310255: CF1805F1. Survival of the Weakest (easy version)

This is the easy version of the problem. It differs from the hard one only in constraints on $n$. You can make hacks only if you lock both versions.

Let $a_1, a_2, \ldots, a_n$ be an array of non-negative integers. Let $F(a_1, a_2, \ldots, a_n)$ be the sorted in the non-decreasing order array of $n - 1$ smallest numbers of the form $a_i + a_j$, where $1 \le i < j \le n$. In other words, $F(a_1, a_2, \ldots, a_n)$ is the sorted in the non-decreasing order array of $n - 1$ smallest sums of all possible pairs of elements of the array $a_1, a_2, \ldots, a_n$. For example, $F(1, 2, 5, 7) = [1 + 2, 1 + 5, 2 + 5] = [3, 6, 7]$.

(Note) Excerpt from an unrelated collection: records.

import Literature.NumberTheory.Sieve.BrunTitchmarshShortInterval
import Mathlib.Analysis.SpecialFunctions.Gaussian.FourierTransform
import Mathlib.Analysis.SpecialFunctions.Pow.Complex
import Mathlib.MeasureTheory.Integral.IntervalIntegral.Basic
import HarnessLib

/-!
# The mean value theorem for Dirichlet polynomials supported on the primes

Topic `Literature/NumberTheory/LFunctions`.  Everything in this file is PROVED.  It supplies the
`L²` input of the Granville–Harper–Soundararajan proof of Halász's theorem
(*A more intuitive proof of a sharp version of Halász's theorem*, Proc. AMS 146 (2018), Lemma 1;
*A new proof of Halász's theorem, and its consequences*, Compositio Math. 155 (2019), Lemma 2.6),
a tool of independent use for mean values of multiplicative functions (vendored in the course of
the decomposition of the named fact `Literature.NumberTheory.Sieve.halaszMontgomeryTenenbaum`,
`Literature/NumberTheory/Sieve/MatomakiRadziwill.lean`):

* `prime_meanValue` — **mean value theorem for Dirichlet polynomials supported on the primes**
  (GHS 2018, Lemma 1; GHS 2019, Lemma 2.6: "for any complex numbers `a_n` and any `T ≥ 1`,
  `∫_{-T}^{T} |∑_{T² ≤ n ≤ x} a_n Λ(n)/n^{it}|² dt ≪ ∑_{T² ≤ n ≤ x} n |a_n|² Λ(n)`"), in the form
  restricted to primes which is all that the proof of Halász's theorem uses: for `T ≥ 1`, every
  finite set `S` of primes `p ≥ T²` and all coefficients `b`,
  `∫_{-T}^{T} |∑_{p ∈ S} b_p p^{-it}|² dt ≤ C ∑_{p ∈ S} (p / log p) |b_p|²`
  (`b_p = a_p log p` recovers the printed shape).  The point is the factor `1/log p`, which the
  generic mean value theorem (weight `n + T`, see `DirichletMVTSharp.lean` and
  `DirichletPolynomialMeanValue.lean` in the tree) does not give: as GHS remark, the standard
  theorem "would yield a multiplier `Λ(n)²`, rather than `Λ(n)`, on the right hand side".

The proof is the printed route ("inserting a smooth weight `Φ(t/T)` into the integral, expanding
out, and applying a Brun–Titchmarsh upper bound for primes in short intervals"): the Gaussian
majorant `1_{[-T,T]}(t) ≤ e · e^{-t²/T²}`, the Fourier transform
`∫ e^{-t²/T²} p^{-it} q^{it} dt = √π T e^{-T²(log q - log p)²/4}` (`integral_gaussian_twist`, from
Mathlib's `integral_cexp_quadratic`), the Schur-test symmetrisation with the weights `log p`
(`2|b_p b_q| ≤ |b_p|² log q/log p + |b_q|² log p/log q`, `sum_sum_mul_le_of_symm`), and the prime
mass of the logarithmic shells `j ≤ T |log q - log p| < j + 1` around `p`, which is `≪ p/T` once
`p ≥ T²` by the short-interval Brun–Titchmarsh bound `Literature.NumberTheory.Sieve.sum_log_primes_Ioc_le`
(`sum_log_mul_gaussian_le`).

## References
* A. Granville, A. J. Harper, K. Soundararajan, *A more intuitive proof of a sharp version of
  Halász's theorem*, Proc. Amer. Math. Soc. 146 (2018), 4099–4104; arXiv:1706.03755, §2, Lemma 1.
  [cite: GranvilleHarperSoundararajan2018, Lemma 1]
* A. Granville, A. J. Harper, K. Soundararajan, *A new proof of Halász's theorem, and its
  consequences*, Compos. Math. 155 (2019), 126–163, Lemma 2.6 (full proof of the lemma).

## Design choices
* `twist n t = n^{-it}` (`Complex.cpow`), `dpoly S b t = ∑_{n ∈ S} b_n n^{-it}`; the statement is
  over an arbitrary `Finset ℕ` of primes `≥ T²`, so that users can feed dyadic blocks or the
  primes of an interval.
* Absolute constants are existentially quantified outermost (`∃ C, 0 < C ∧ …`); no attempt is made
  to optimise them (`e^{19}` arises from the crude shell weight `(j+1)(j+2)e^{j+1-j²/4} ≤ e^{19-j}`).
-/

noncomputable section

open Finset MeasureTheory Complex
open scoped ComplexConjugate

namespace Literature.NumberTheory.LFunctions

namespace PrimeMeanValue

/-- The twist `n^{-it}` as a complex power. [folklore] -/
def twist (n : ℕ) (t : ℝ) : ℂ := (n : ℂ) ^ (-((t : ℂ) * I))

/-- `n^{-it} = exp(-i t log n)` for `n ≥ 1`. [folklore] -/
theorem twist_eq_exp {n : ℕ} (hn : 0 < n) (t : ℝ) :
    twist n t = Complex.exp (-(Real.log n : ℂ) * t * I) := by
  rw [twist, Complex.cpow_def_of_ne_zero (by exact_mod_cast hn.ne'), ← Complex.natCast_log]
  congr 1
  ring

/-- `conj (n^{-it}) = exp(i t log n)` for `n ≥ 1`. [folklore] -/
theorem conj_twist_eq_exp {n : ℕ} (hn : 0 < n) (t : ℝ) :
    conj (twist n t) = Complex.exp ((Real.log n : ℂ) * t * I) := by
  rw [twist_eq_exp hn, ← Complex.exp_conj]
  congr 1
  simp only [map_neg, map_mul, Complex.conj_ofReal, Complex.conj_I]
  ring

/-- `|n^{-it}| = 1` for `n ≥ 1`. [folklore] -/
theorem norm_twist {n : ℕ} (hn : 0 < n) (t : ℝ) : ‖twist n t‖ = 1 := by
  rw [twist_eq_exp hn, show -(Real.log n : ℂ) * t * I = ((-(Real.log n * t) : ℝ) : ℂ) * I by
    push_cast; ring]
  exact Complex.norm_exp_ofReal_mul_I _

You are given an array of non-negative integers $a_1, a_2, \ldots, a_n$. Determine the single element of the array $\underbrace{F(F(F\ldots F}_{n-1}(a_1, a_2, \ldots, a_n)\ldots))$. Since the answer can be quite large, output it modulo $10^9+7$.

The first line contains one integer $n$ ($2 \le n \le 3000$) — the initial length of the array.

The second line contains $n$ integers $a_1, a_2, \ldots, a_n$ ($0 \le a_i \le 10^9$) — the array elements.

Output a single number — the answer modulo $10^9 + 7$.

5
1 2 4 5 6

34

9
1 1 1 7 7 7 9 9 9

256

7
1 7 9 2 0 0 9

20

3
1000000000 1000000000 777

1540

In the first test, the array is transformed as follows: $[1, 2, 4, 5, 6] \to [3, 5, 6, 6] \to [8, 9, 9] \to [17, 17] \to [34]$. The only element of the final array is $34$.

In the second test, $F(a_1, a_2, \ldots, a_n)$ is $[2, 2, 2, 8, 8, 8, 8, 8]$. This array is made up of $3$ numbers of the form $1 + 1$ and $5$ numbers of the form $1 + 7$.

In the fourth test, the array is transformed as follows: $[10^9, 10^9, 777] \to [10^9+777, 10^9+777] \to [2 \cdot 10^9 + 1554]$. $2 \cdot 10^9 + 1554$ modulo $10^9+7$ equals $1540$.